Understanding tangential cutting force when milling

Image courtesy of Sandvik Coromat

[Editor’s Note: This article was written in response to request by Matt Cawyer at Four State Industrial Supply Co. Inc., Carthage, Mo., who wrote the author seeking a formula to determine the torque required by a cutting tool when milling the titanium alloy Ti6Al4V.] 

The tangential cutting force, if end users know how to determine it, and the cutting speed, which is selected as one of several machining parameters, allow calculating the required machining power for an operation. When the required machining power value is about the same as the milling machine’s rated power, milling productivity approaches its maximum.

Torque (T_s) that is applied to the spindle, and therefore to the milling cutter, is generated by the tangential cutting force (F_t) and can be calculated by the formula:

T_s = F_t × R (1)

Where R is a radius of a milling cutter. (Formulas are referenced later by the number in parentheses.)

The concept of calculating tangential cutting force when milling is based on the author’s analytical study of metalcutting principles and experimental study of milling cutters with positive-negative and double-positive geometries.
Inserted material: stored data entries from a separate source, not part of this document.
/-!
# The units of `ℤ[β]`, `β³ + 2β² + 2β + 2 = 0`, modulo squares, and `[L₄]_ε ≠ [Λ₄]_ε`
# (Hertling–Larabi 2026b §8: «`|G([Λ₄]_ε)| = ¼ · 32/4 = 2`», `L₄ = ⟨2, 2β, 2β² + 1⟩_ℤ`)

[topic NumberTheory/ComplexMultiplication] Lane `lit-hodgefound` (Track 2 foundations library), seat p19 generation 43,
row g43-#2.  Sequel of `DadeTausskyZassenhausCubicOrders` (p19 g41-#4/#5: the orders `Λ₁ ⊃ Λ₂ ⊃ Λ₃ ⊃ Λ₄ = ℤ[2β]`,
the lattices `L₃`, `L₄`, `(β+1)·(−(β²+β+1)) = 1`, the membership criteria `mem_spanL₄_iff` …, all REUSED) and the
number-theoretic input of part II of `LinearAlgebra/Matrix/GL3ZDadeTausskyZassenhausSixClasses` (p19 g43-#1): that
the last two of HL's six matrices, `M_{Λ₄}` and `M_{L₄}`, are not `GL₃(ℤ)`-conjugate is the statement that the
invertible `Λ₄`-ideal `L₄` is not principal, `[L₄]_ε ≠ [Λ₄]_ε`.  HL obtain `|G([Λ₄]_ε)| = 2` from their class
number formula (Thm. 5.12 (e)) fed with three facts CITED from [LMFDB23] («`Λ_max = ℤ[γ]`», «`Λ_max^{unit} =
{±γ^l}`», class number `1`).  Here the inequality `[L₄]_ε ≠ [Λ₄]_ε` is PROVED from first principles, replacing the
LMFDB unit group by what Dirichlet's unit theorem (Mathlib) gives for the ORDER `ℤ[β]` together with one residue
computation: (§1) `K = ℚ(β)` has one real place, unit rank `1`; (§2) the units of `ℤ[β]` are `±η₀^ℤ`; (§3) `±(β+1)`
are non-squares in `ℤ[β]` (`ℤ[β] → 𝔽₁₃`, `β ↦ 10`); (§4) hence every unit of `ℤ[β]` is `±(β+1)^j η²`, `j ∈ {0,1}`;
(§5) HL's count modulo `C₄ = 4Λ₁` then becomes a finite check (`decide` over `ℤ/4`): no unit of `ℤ[β]` lies in
`L₄`; (§6) so `c·Λ₄ ≠ L₄` for every `c`, and the cubic form `det P` of the conjugacy problem never takes the values
`±1`.  Uses the tree's explicit-cubic-field kit `NumberTheory/NumberFields/CubicFieldExplicit` … `CubicFieldDedekindKummer`
(`MonicCubic.poly`, `pb`, `thetaInt`, `minpoly_thetaInt`, `irreducible_polyQ_of_no_root`) BY NAME.
THEOREMS ONLY: no definition, no instance, no notation, no named fact (D-0026, net Literature debt `0`), no `sorry`.

## Source, VERBATIM — C. Hertling, K. Larabi, *Conjugacy classes of regular integer matrices*, arXiv:2602.15748
(2026) [HertlingLarabi2026b], held `paper:arxiv-2602.15748`, §8 «An irreducible rank 3 case», chunks p0024–p0026

«First, we cite (and use without own proof) some facts which [LMFDB23] states on the algebraic number field
`A := ℚ[α]` and its maximal order `Λ_max` of algebraic integers: `A = ℚ[γ]` where `γ` is a zero of `t³ − t² + t + 1`,
`Λ_max = ℤ[γ] = ⟨1, γ, γ²⟩_ℤ`, `Λ_max^{unit} = {±γ^l | l ∈ ℤ}`, `|G([Λ_max]_ε)| = (class number of A) = 1`.
Define `β := γ − 1`. Then `0 = β³ + 2β² + 2β + 2`, `α = 2β`, `Λ₁ := Λ_max = ℤ[β]`, `Λ_max^{unit} = {±(β+1)^l | l ∈ ℤ}`,
`Λ₄ = ℤ[2β] = ⟨1, 2β, 4β²⟩_ℤ`. […] `|G([Λ₄]_ε)| = ¼ · 32/4 = 2`.  We want to find an invertible full lattice `L₄`
with `G([Λ₄]_ε) = {[Λ₄]_ε, [L₄]_ε}`. By Theorem 5.12 (c)+(d) we can choose `L₄ = C₄ + aΛ₁` where `a ∈ Λ₁` with
`a + C₄ ∈ (Λ₁/C₄)^{unit} − (the subgroup generated by (Λ₄/C₄)^{unit} and the image of Λ₁^{unit})
= (Λ₁/C₄)^{unit} − (Λ₄/C₄)^{unit}·{(β+1)^l | l ∈ {0,1,2,3}} = (32 elements) − (16 elements)`.  `a := 1 + 2β²` works
and gives `L₄ = C₄ + aΛ₄ = ⟨4, 4β, 4β²⟩_ℤ + ⟨1 + 2β², (1 + 2β²)2β, (1 + 2β²)4β²⟩_ℤ = ⟨2, 2β, 2β² + 1⟩_ℤ`. (8.2) […]
`M_{Λ₄} = (0 0 −16; 1 0 −8; 0 1 −4)`, `M_{L₄} = (0 −1 −2; 2 0 −3; 0 2 −4)`.»

## What is proved (`K` a number field of degree `3`, `θ ∈ K` with `θ³ + 2θ² + 2θ + 2 = 0`, `Λ₁ = ⟨1, θ, θ²⟩_ℤ`;
a unit of `Λ₁` is spelled `c ∈ Λ₁ ∧ x ∈ Λ₁ ∧ c·x = 1`)

* §0 `irreducible_polyQ_two_two_two`, `theta_rel_two`, `linearIndependent_one_theta_sq`.
* §1 **`units_rank_eq_one`**: `NumberField.Units.rank K = 1` (the cubic is strictly increasing, so at most one real
  embedding — `PowerBasis.algHom_ext` —, and `r₁ + 2r₂ = 3`).
* §2 **`exists_generator_units_span₁`**: `∃ η₀` (a unit of `Λ₁`) with every unit of `Λ₁` equal to `±η₀^m`
  (coordinates on Mathlib's `basisModTorsion`, torsion `±1` in odd degree, `Int.subgroup_cyclic`).
* §3 **`sq_ne_theta_add_one`**: `η² ≠ θ + 1` and `η² ≠ −(θ + 1)` for `η ∈ Λ₁`.
* §4 **`unit_eq_sign_mul_pow_mul_sq`**: every unit of `Λ₁` is `s·(θ+1)^j·η²`, `s = ±1`, `j ≤ 1`, `η` a unit.
* §5 `coords_sq`, `coords_theta_add_one_mul`, `coords_mul`, `odd_of_unit`, and **`not_mem_spanL₄_of_unit`**: no unit
  of `Λ₁` lies in `L₄ = ⟨2, 2θ, 2θ² + 1⟩_ℤ`.
* §6 **`smul_span₄_ne_spanL₄`**: `c • Λ₄ ≠ L₄` for every `c ∈ K` (`[L₄]_ε ≠ [Λ₄]_ε`: `L₄` is a non-principal
  invertible `Λ₄`-ideal); `basisL₄_mul_adj_eq_det` (the identity `c·x̃ = det P` for `P = (w | M_{L₄}w | M_{L₄}²w)`,
  `c = 𝓑_{L₄}·w`), `det_form_ne_of_root` and the unconditional Diophantine statement **`det_form_ne`**:
  `8p³ − 16p²q + 12p²r + 16pq² − 26pr² − 16q³ + 40q²r − 28qr² + 17r³ ≠ ±1` for all `p, q, r ∈ ℤ`
  (in `K = ℚ[t]/(t³ + 2t² + 2t + 2)`).

## References
* [HertlingLarabi2026b] C. Hertling, K. Larabi, *Conjugacy classes of regular integer matrices*, arXiv:2602.15748, §8.
* [Marcus2018] D. A. Marcus, *Number Fields*, 2nd ed. (2018), Ch. 5, Thm. 38 (Dirichlet's unit theorem) — through
  Mathlib `NumberField.Units.basisModTorsion`, `torsion_eq_one_or_neg_one_of_odd_finrank`.
* [DTZ62] E. C. Dade, O. Taussky, H. Zassenhaus, *On the theory of orders …*, Math. Ann. 148 (1962) 31–64 (the example,
  as reported by HL §8; source not held).
-/

noncomputable section

open Polynomial Module NumberField Submodule

namespace Literature.NumberTheory.ComplexMultiplication.FiniteQAlgebraLattice.DTZCubic

open Literature.NumberTheory.NumberFields

variable {K : Type*} [Field K] [NumberField K] {θ : K}

/-! ## §0 The cubic field `K = ℚ(θ)`, `θ³ + 2θ² + 2θ + 2 = 0` -/

/-- `t³ + 2t² + 2t + 2` is irreducible over `ℚ` (it has no root modulo `3`).
[cite: HertlingLarabi2026b, §8 («`α` a zero of the irreducible polynomial `t³ + 4t² + 8t + 16`», `α = 2β`), chunk p0024] -/
theorem irreducible_polyQ_two_two_two : Irreducible (MonicCubic.polyQ 2 2 2) := by
  have hnr : ∀ r : ZMod 3, r ^ 3 + ((2 : ℤ) : ZMod 3) * r ^ 2 + ((2 : ℤ) : ZMod 3) * r + ((2 : ℤ) : ZMod 3) ≠ 0 := by
    decide
  haveI : Fact (Nat.Prime 3) := ⟨Nat.prime_three⟩
  exact MonicCubic.irreducible_polyQ_of_no_root 3 hnr

omit [NumberField K] in
/-- The cubic relation `θ³ + 2θ² + 2θ + 2 = 0` from `aeval θ (X³ + 2X² + 2X + 2) = 0`.
[cite: HertlingLarabi2026b, §8 («`0 = β³ + 2β² + 2β + 2`»), chunk p0024] -/
theorem theta_rel_two (hθ : aeval θ (MonicCubic.poly 2 2 2) = 0) : θ ^ 3 + 2 * θ ^ 2 + 2 * θ + 2 = 0 := by
  have h := MonicCubic.theta_rel hθ
  push_cast at h
  exact h

/-- `1, θ, θ²` are `ℤ`-linearly independent in the cubic field `K = ℚ(θ)`.
[cite: HertlingLarabi2026b, §8 («`Λ₁ = ⟨1, β, β²⟩_ℤ`»), chunk p0024] -/
theorem linearIndependent_one_theta_sq (hθ : aeval θ (MonicCubic.poly 2 2 2) = 0) (h3 : finrank ℚ K = 3) :
    LinearIndependent ℤ ![(1 : K), θ, θ ^ 2] := by
  have hb := (MonicCubic.basis irreducible_polyQ_two_two_two hθ h3).linearIndependent
  have hfun : ⇑(MonicCubic.basis irreducible_polyQ_two_two_two hθ h3) = ![(1 : K), θ, θ ^ 2] := by
    funext i
    rw [MonicCubic.basis_apply]
    fin_cases i <;> simp
  rw [hfun] at hb
  exact hb.restrict_scalars (fun a b h => by simpa using h)

omit [NumberField K] in
/-- Coefficient comparison on `1, θ, θ²`. [folklore] -/
private theorem coords_eq (hli : LinearIndependent ℤ ![(1 : K), θ, θ ^ 2]) {a b c a' b' c' : ℤ}
    (h : (a : K) + b * θ + c * θ ^ 2 = (a' : K) + b' * θ + c' * θ ^ 2) : a = a' ∧ b = b' ∧ c = c' := by
  have H := Fintype.linearIndependent_iff.1 hli ![a - a', b - b', c - c'] (by
    simp only [Fin.sum_univ_three, zsmul_eq_mul]
    simp only [Matrix.cons_val_zero, Matrix.cons_val_one, Matrix.cons_val]
    push_cast
    linear_combination h)
  refine ⟨?_, ?_, ?_⟩
  · have := H 0; simp at this; omega
  · have := H 1; simp at this; omega
  · have := H 2; simp at this; omega

/-! ## §1 One real place: the unit rank of `K` is `1` -/

/-- `t³ + 2t² + 2t + 2` is strictly increasing on `ℝ` (`12·(x² + xy + y² + 2x + 2y + 2) = 3(2x + y + 2)² + (3y + 2)²
+ 8 > 0`), so it has at most one real root. [folklore] -/
private theorem real_root_unique {x y : ℝ} (hx : x ^ 3 + 2 * x ^ 2 + 2 * x + 2 = 0)
    (hy : y ^ 3 + 2 * y ^ 2 + 2 * y + 2 = 0) : x = y := by
  by_contra hne
  have hq : 0 < x ^ 2 + x * y + y ^ 2 + 2 * x + 2 * y + 2 := by
    nlinarith [sq_nonneg (2 * x + y + 2), sq_nonneg (3 * y + 2)]
  have hprod : (x - y) * (x ^ 2 + x * y + y ^ 2 + 2 * x + 2 * y + 2) = 0 := by linear_combination hx - hy
  rcases mul_eq_zero.1 hprod with h | h
  · exact hne (sub_eq_zero.1 h)
  · exact absurd h hq.ne'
This concept is based on relationships between the following parameters:

• Ultimate tensile strength (σ) of metallic work materials vs. their hardness,
• Cross-sectional area of the uncut chip (A), 
• Number of teeth engaged with a workpiece (Z_c),
• Engagement factor of a workpiece material (E_f), and
• Cutting tool wear factor (T_f).

The following tangential cutting force formula was developed in accordance with these relationships: 

F_t = σ × A × Z_c × E_f × T_f (2)

Because of the end user’s interest in milling a specific titanium alloy, the following information is provided about Ti6Al4V, an alpha-beta titanium alloy. It is used for making aircraft gas turbine discs and blades, airframe structural components and other applications requiring high strength at temperatures up to 600° F (315° C).

The ultimate tensile strength of Ti6Al4V at its annealed condition is 137,000 psi (945 MPa in the metric system), having a hardness of 36 HRC.
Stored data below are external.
/-- `ThetaSlotFinite` at the sharp `K`-setting («`−|log(Θ)|_(P)` is finite»: it is the real number `I.negLogThetaPerImageNonarch`,
abc-iut-s2-p7 p462135). [cite: Mochizuki2012, IUTchIII Cor. 3.12 proof Step (x) p. 181] [claim: Mochizuki2012, status: disputed] -/
theorem thetaSlotFinite_settingPrVolSharp_pilotDataOfK (ht0 : ∀ pp i x, t pp i x ≠ 0)
    (hT : ∀ (pp : Nat.Primes) (i : Fin (pilotDataOfK D K).lstar) (x : (thetaIndex (pilotDataOfK D K)).Fibre (.inr pp)),
      haveI : Fact (pp : ℕ).Prime := ⟨pp.2⟩
      Real.log ‖t pp i x‖ = -((pilotDataOfK D K).thetaPilot i (placeOf (pilotDataOfK D K) pp.1 x)) *
        logNorm K (placeOf (pilotDataOfK D K) pp.1 x) / localDegree K (placeOf (pilotDataOfK D K) pp.1 x))
    {I : ThetaVolumeInput (fieldOfModuli E) K} (hI : ThetaData.IsVolumeInputOf D I) :
    (settingPrVolSharp (pilotDataOfK D K) (logvAnalytic_analyticLogv (F := K)) M archPk archSub Ψ act Mmod region n lat
        sig split qData tq t htq0 htq1).ThetaSlotFinite := by
  refine Cor312.Setting.thetaSlotFinite_of_negLogThetaSlot_ne_top _ ?_
  rw [negLogThetaSlot_settingPrVolSharp_pilotDataOfK_eq_negLogThetaPerImageNonarch_of_isVolumeInputOf D M archPk archSub Ψ act Mmod region n lat sig split qData tq t htq0 htq1 ht0 hT hI]
  exact WithTop.coe_ne_top

/-- **`−|log(Θ)|_(P) ≤ −|log(Θ)|_(U)` at the sharp `K`-setting, NO side condition** (§2 with the setting's monotone log-volume).
[cite: Mochizuki2012, IUTchIII Cor. 3.12 p. 173–174, proof Step (x) p. 181; Prop. 3.9 (ii) p. 116] [cite: DupuyHilado2025, §4.12]
[claim: Mochizuki2012, status: disputed] -/
theorem negLogThetaSlot_le_negLogTheta_settingPrVolSharp_pilotDataOfK (ht0 : ∀ pp i x, t pp i x ≠ 0)
    (hT : ∀ (pp : Nat.Primes) (i : Fin (pilotDataOfK D K).lstar) (x : (thetaIndex (pilotDataOfK D K)).Fibre (.inr pp)),
      haveI : Fact (pp : ℕ).Prime := ⟨pp.2⟩
      Real.log ‖t pp i x‖ = -((pilotDataOfK D K).thetaPilot i (placeOf (pilotDataOfK D K) pp.1 x)) *
        logNorm K (placeOf (pilotDataOfK D K) pp.1 x) / localDegree K (placeOf (pilotDataOfK D K) pp.1 x))
    {I : ThetaVolumeInput (fieldOfModuli E) K} (hI : ThetaData.IsVolumeInputOf D I) :
    (settingPrVolSharp (pilotDataOfK D K) (logvAnalytic_analyticLogv (F := K)) M archPk archSub Ψ act Mmod region n lat
        sig split qData tq t htq0 htq1).negLogThetaSlot ≤
      (settingPrVolSharp (pilotDataOfK D K) (logvAnalytic_analyticLogv (F := K)) M archPk archSub Ψ act Mmod region n lat
        sig split qData tq t htq0 htq1).negLogTheta := by
  have H := bridgeHyps_settingPrVolSharp_of_ideles (pilotDataOfK D K) (logvAnalytic_analyticLogv (F := K)) M archPk archSub Ψ act Mmod
    region n lat sig split qData t tq ht0 (fun pp i x hx => norm_eq_one_of_realising_of_not_mem D t ht0 hT pp i x hx) htq0 htq1
  exact Cor312.Setting.negLogThetaSlot_le_negLogTheta _ H.mono
    (thetaSlotFinite_settingPrVolSharp_pilotDataOfK D M archPk archSub Ψ act Mmod region n lat sig split qData tq t htq0 htq1 ht0 hT hI)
The shape of the uncut chip’s cross section depends on the cutting insert geometry and the milling cutter’s lead angle. Square, hexagonal or octagonal inserts have straight cutting edges and produce chips with a rectangular cross section when the milling cutter has a 0° lead angle or a parallelogram cross section when the milling cutter has a lead angle greater than 0°.
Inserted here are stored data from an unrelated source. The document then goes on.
import Summits.Ventures.PackingBounds.ThreePointCert.T28Agg1

/-!
# Tammes θ(28) ≤ arccos(1889/2500) (A(3, 1889/2500) ≤ 27): kernel validation of Gram block R2 (chunks 1–1 of 1)

Framing: lottery ticket; floor = certified bounds/negative ranges. Venture `PackingBounds` (cell
`pub-packcert`), three-point SDP family. Integer data of a feasible point of the Bachoc–Vallentin
semidefinite program (n = 3, s = 1889/2500, degree d = 10, Bachoc–Vallentin
multiplier set = cell mode sym2), derived by `cert2lean_s2.py` (sdp gen 5 fork of cert2lean_lp.py) from the exact rational certificate
`sdp-n3-d10-s1889-2500-sym2f-lpclient-v1.json` of the cell (exact verifier #1 + verifier #2 of the other seat), in the units of the kernel
checker `ThreePointCert.Check` + `CheckSym2` (soundness `card_le_of_cert3S2`); Gram factors offset-encoded for the
Kronecker-packed chunk validation `ThreePointCert.CheckKron` (emitter `emitleanS2.py` = lp gen 3 emitleanK.py). Generated file: plain
lists of integers / monomials.
-/

namespace Summit.Ventures.PackingBounds.ThreePointCert.T28

open Literature.Geometry.DiscreteGeometry Literature.Geometry.DiscreteGeometry.PolyCert PolyCert.SPoly

set_option maxRecDepth 100000 in
set_option maxHeartbeats 0 in
/-- Block `R2`: rows from 0 (T28.gR2K.z.length rows) of `zᵀ(LLᵀ)z` added to `[]` give `eR2` (kernel, Kronecker-packed chunk check). -/
theorem okR2_1 : chunkOKK T28.gR2K 0 T28.gR2K.z.length [] T28.eR2 = true := by
  decide +kernel

end Summit.Ventures.PackingBounds.ThreePointCert.T28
The following formula is recommended for calculating the cross-sectional area of the uncut chip:

A = a_p × f (3)

Where a_p is the axial DOC and f is the feed per tooth, or chip load.

The number of teeth engaged with a workpiece (Z_c) depends on the number of teeth in the cutter (Z) and the engagement angle (α). The formula for calculating Z_c is:

Z_c = Z × α ÷ 360° (4)

The engagement angle depends on the radial WOC (W). If the radial WOC equals the milling cutter diameter (D), the engagement angle has a maximum value of 180°, and the number of engaged teeth is half the number of teeth in the cutter:

Z_c = Z × 180° ÷ 360º = 0.5 Z (5)

If the engagement angle is less than 180°, it is calculated by formulas containing trigonometric functions. Detailed description of these formulas and supporting illustrations were published in the July 2010 issue of CTE (see “New Mill” by E. Isakov, p. 44). 

Engagement Factors

The engagement factor of a workpiece material (E_f) is a dimensionless coefficient included in formula (2) to correlate tangential cutting force with the ratio of the radial WOC to the cutter diameter (W ÷ D).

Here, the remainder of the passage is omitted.